SUPPLIED MATERIAL.
import Literature.AnabelianGeometry.EtaleTheta.Discharge.Sec1Rmk164ZHatFormUnitsClosed
import Literature.AnabelianGeometry.EtaleTheta.ThetaSettingHatClass
import HarnessLib

/-!
# [EtTh] Remark 1.6.4 (c2) in `Ẑ`-form, EXACT, for the NAMED hat classes `hatClass` — displayed set {Prop15iii, ι_Ÿ completion}

S. Mochizuki, *The étale theta function …*, Publ. RIMS **45** (2009) [EtTh], Remark 1.6.4 (PRIMS pp. 252–253):
«the set of classes `O^×_K̈ · η̈^Θ ∈ H¹(Π^tp_Ÿ, Δ_Θ)` determines, by profinite completion, a set of classes
`O^×_K̈ · (η̈^Θ)^∧ ∈ H¹(Π_{Ÿ^∧}, Δ_Θ)` on which any `Π_X/Π_{Y^∧} ≅ Ẑ ∋ a` acts via
`(η̈^Θ)^∧ ↦ (η̈^Θ)^∧ − 2a·log(Ü) − (a²/2)·log(q_X) + log(O^×_K̈)`» [cite: MochizukiEtTh2009, Rmk 1.6.4 pp.252-253].

abc-iut cell, prover abc-iut-f-142 (gen 9); rider «…_of_kummerUnits / hatClass» asked by abc-iut-L2-lead R1411 on the (α″) knit
(p520176).  PROOF-ONLY (no definition, no instance, no Prop-valued fact).  With abc-iut-w6-d081's NAMED assignment
`HatTheta.hatClass hc : x′ ↦ x̂` (`ThetaSettingHatClass`; `hc : IsProfiniteCompletion T.ιYdd` the spec's one displayed input,
DISCHARGED at compact `(Π^tp_Ÿ)^Θ` by abc-iut-f-128's `isProfiniteCompletion_ιYdd_of_isCompact`) the four hat-class
characterisation binders of `rmk164_c2_zhat_of_prop15iii` are THEOREMS (`comap_hatClass`), so:
* `HatTheta.rmk164_c2_zhat_hatClass` — **(c2) in `Ẑ`-form, EXACT, for EVERY `σ̂ ∈ Π_X`**, for `x̂ := hatClass x′`,
  `L̂ := hatClass log(Ü)`, `Q̂ := hatClass kum(q̈)`, `Û(u) := hatClass kum(u)`:
  `σ̂·infl(x̂) = infl(x̂) · infl(L̂)^(−2â) · infl(Q̂)^(−â²) · infl(Û(u))` for some `u ∈ O^×_K̈`, `â = toZHat σ̂` — displaying ONLY
  `Prop15iii`, `Compat` and `hc` (the `a ∈ ℤ` input is w6-d081's `hatClass_conj_formula`; the closedness clause is abc-iut-f-142's
  `hU_of_comap_eq`, p520176; the assembly is abc-iut-f-128's `rmk164_c2_zhat`, p517970);
* `HatTheta.rmk164_c2_zhat_hatClass_of_isCompact` — the same with `hc` discharged at compact `(Π^tp_Ÿ)^Θ`.
HONEST FRAMING: classical bookkeeping under OUR kernel check; `Prop15iii` is DISPLAYED (a hypothesis record over the frozen
interface, inhabited at the cell's models); nothing here bears on [IUTchIII] Cor. 3.12; no side taken; typed ≠ proved.
-/

noncomputable section

namespace Literature.AnabelianGeometry.EtaleTheta

open scoped IsMulCommutative
open Literature.AnabelianGeometry.SemiGraphs

namespace ThetaSetting.HatTheta

variable {p : ℕ} [Fact p.Prime] {D : ThetaSetting p} (T : D.HatTheta)

/-- **[EtTh] Rmk 1.6.4 (c2) in `Ẑ`-form, EXACT, for the named hat classes** — for `x ∈ O^×_K̈·η̈^Θ` there is a Θ-class `x′`
with `infl x′ = x` such that for EVERY `σ̂ ∈ Π_X`, `â := toZHat σ̂`, some `u ∈ O^×_K̈` satisfies
`σ̂·infl(hatClass x′) = infl(hatClass x′) · infl(hatClass log Ü)^(−2â) · infl(hatClass kum q̈)^(−â²) · infl(hatClass kum u)` in
`H¹(Π_{Ÿ^∧}, Δ_Θ)` («`(η̈^Θ)^∧ ↦ (η̈^Θ)^∧ − 2a·log(Ü) − (a²/2)·log(q_X) + log(O^×_K̈)`», `a ∈ Ẑ`).  Displayed: `Prop15iii`,
`Compat`, `hc : IsProfiniteCompletion ιYdd`. [cite: MochizukiEtTh2009, Rmk 1.6.4 pp.252-253] -/
theorem rmk164_c2_zhat_hatClass [T.DeltaThetaHat.Normal] (hc : IsProfiniteCompletion T.ιYdd) (hC : D.Compat)
    (E : D.EtaleThetaData) (h15 : Prop15iii E hC) {x : D.H1 D.GtpYdd} (hx : x ∈ E.thetaClasses) :
    haveI := T.ghatThetaYdd_normal hC
    haveI := gtpYddHat_normal hC
    haveI := T.compactSpace_deltaThetaHat
    ∃ x' : D.H1Theta (D.GtpYdd.map D.toTheta), D.inflTheta D.GtpYdd x' = x ∧
      ∀ σh : D.PiHat, ∃ u ∈ D.unitsOKdd,
        ContH1.conj T.toThetaHat.toMonoidHom T.DeltaThetaHat σh (T.inflThetaHat (T.hatClass hc x')) =
          T.inflThetaHat (T.hatClass hc x')
            * ContH1.zhatPow T.toThetaHat.toMonoidHom T.DeltaThetaHat D.GtpYddHat
                (D.toZHat σh * D.toZHat σh)⁻¹ (T.inflThetaHat (T.hatClass hc E.logUdd))
            * ContH1.zhatPow T.toThetaHat.toMonoidHom T.DeltaThetaHat D.GtpYddHat
                (ProfiniteZHatPow.powZHat (D.toZHat σh) (D.toZHat σh))⁻¹
                (T.inflThetaHat (T.hatClass hc (E.kumYdd (E.toKddHat D.qddUnit))))
            * T.inflThetaHat (T.hatClass hc (E.kumYdd (E.toKddHat u))) := by
  haveI := T.ghatThetaYdd_normal hC
  haveI := gtpYddHat_normal hC
  haveI := T.compactSpace_deltaThetaHat
  obtain ⟨x', hx'x, -, hσ⟩ := T.hatClass_conj_formula hc hC E h15 hx
  refine ⟨x', hx'x, fun σh => ?_⟩
  exact T.rmk164_c2_zhat (T.hatClass hc x') (T.hatClass hc E.logUdd)
    (T.hatClass hc (E.kumYdd (E.toKddHat D.qddUnit))) (fun u => T.hatClass hc (E.kumYdd (E.toKddHat u))) hσ
    (T.hU_of_comap_eq E _ (fun u _ => T.comap_hatClass hc _)) σh

/-- The same with the completion input DISCHARGED at compact `(Π^tp_Ÿ)^Θ` (abc-iut-f-128's
`isProfiniteCompletion_ιYdd_of_isCompact`): displayed set {`Prop15iii`, `Compat`, compactness of `(Π^tp_Ÿ)^Θ`}.
[cite: MochizukiEtTh2009, Rmk 1.6.4 pp.252-253] -/
theorem rmk164_c2_zhat_hatClass_of_isCompact [T.DeltaThetaHat.Normal]
    (hK : IsCompact ((D.GtpYddTheta : Subgroup D.GtpTheta) : Set D.GtpTheta)) (hC : D.Compat)
    (E : D.EtaleThetaData) (h15 : Prop15iii E hC) {x : D.H1 D.GtpYdd} (hx : x ∈ E.thetaClasses) :
    haveI := T.ghatThetaYdd_normal hC
    haveI := gtpYddHat_normal hC
    haveI := T.compactSpace_deltaThetaHat
    ∃ x' : D.H1Theta (D.GtpYdd.map D.toTheta), D.inflTheta D.GtpYdd x' = x ∧
      ∀ σh : D.PiHat, ∃ u ∈ D.unitsOKdd,
        ContH1.conj T.toThetaHat.toMonoidHom T.DeltaThetaHat σh
            (T.inflThetaHat (T.hatClass (T.isProfiniteCompletion_ιYdd_of_isCompact hK) x')) =
          T.inflThetaHat (T.hatClass (T.isProfiniteCompletion_ιYdd_of_isCompact hK) x')
            * ContH1.zhatPow T.toThetaHat.toMonoidHom T.DeltaThetaHat D.GtpYddHat
                (D.toZHat σh * D.toZHat σh)⁻¹
                (T.inflThetaHat (T.hatClass (T.isProfiniteCompletion_ιYdd_of_isCompact hK) E.logUdd))
            * ContH1.zhatPow T.toThetaHat.toMonoidHom T.DeltaThetaHat D.GtpYddHat
                (ProfiniteZHatPow.powZHat (D.toZHat σh) (D.toZHat σh))⁻¹
                (T.inflThetaHat (T.hatClass (T.isProfiniteCompletion_ιYdd_of_isCompact hK)
                  (E.kumYdd (E.toKddHat D.qddUnit))))
            * T.inflThetaHat (T.hatClass (T.isProfiniteCompletion_ιYdd_of_isCompact hK)
                (E.kumYdd (E.toKddHat u))) :=
  T.rmk164_c2_zhat_hatClass (T.isProfiniteCompletion_ιYdd_of_isCompact hK) hC E h15 hx

end ThetaSetting.HatTheta

end Literature.AnabelianGeometry.EtaleTheta

end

WORK ORDER. Give the lines of the material above again, exactly, from its first line through the line that contains "abc-iut cell, prover" and no further.

REPLY TO THE EXERCISE.
import Literature.AnabelianGeometry.EtaleTheta.Discharge.Sec1Rmk164ZHatFormUnitsClosed
import Literature.AnabelianGeometry.EtaleTheta.ThetaSettingHatClass
import HarnessLib

/-!
# [EtTh] Remark 1.6.4 (c2) in `Ẑ`-form, EXACT, for the NAMED hat classes `hatClass` — displayed set {Prop15iii, ι_Ÿ completion}

S. Mochizuki, *The étale theta function …*, Publ. RIMS **45** (2009) [EtTh], Remark 1.6.4 (PRIMS pp. 252–253):
«the set of classes `O^×_K̈ · η̈^Θ ∈ H¹(Π^tp_Ÿ, Δ_Θ)` determines, by profinite completion, a set of classes
`O^×_K̈ · (η̈^Θ)^∧ ∈ H¹(Π_{Ÿ^∧}, Δ_Θ)` on which any `Π_X/Π_{Y^∧} ≅ Ẑ ∋ a` acts via
`(η̈^Θ)^∧ ↦ (η̈^Θ)^∧ − 2a·log(Ü) − (a²/2)·log(q_X) + log(O^×_K̈)`» [cite: MochizukiEtTh2009, Rmk 1.6.4 pp.252-253].

abc-iut cell, prover abc-iut-f-142 (gen 9); rider «…_of_kummerUnits / hatClass» asked by abc-iut-L2-lead R1411 on the (α″) knit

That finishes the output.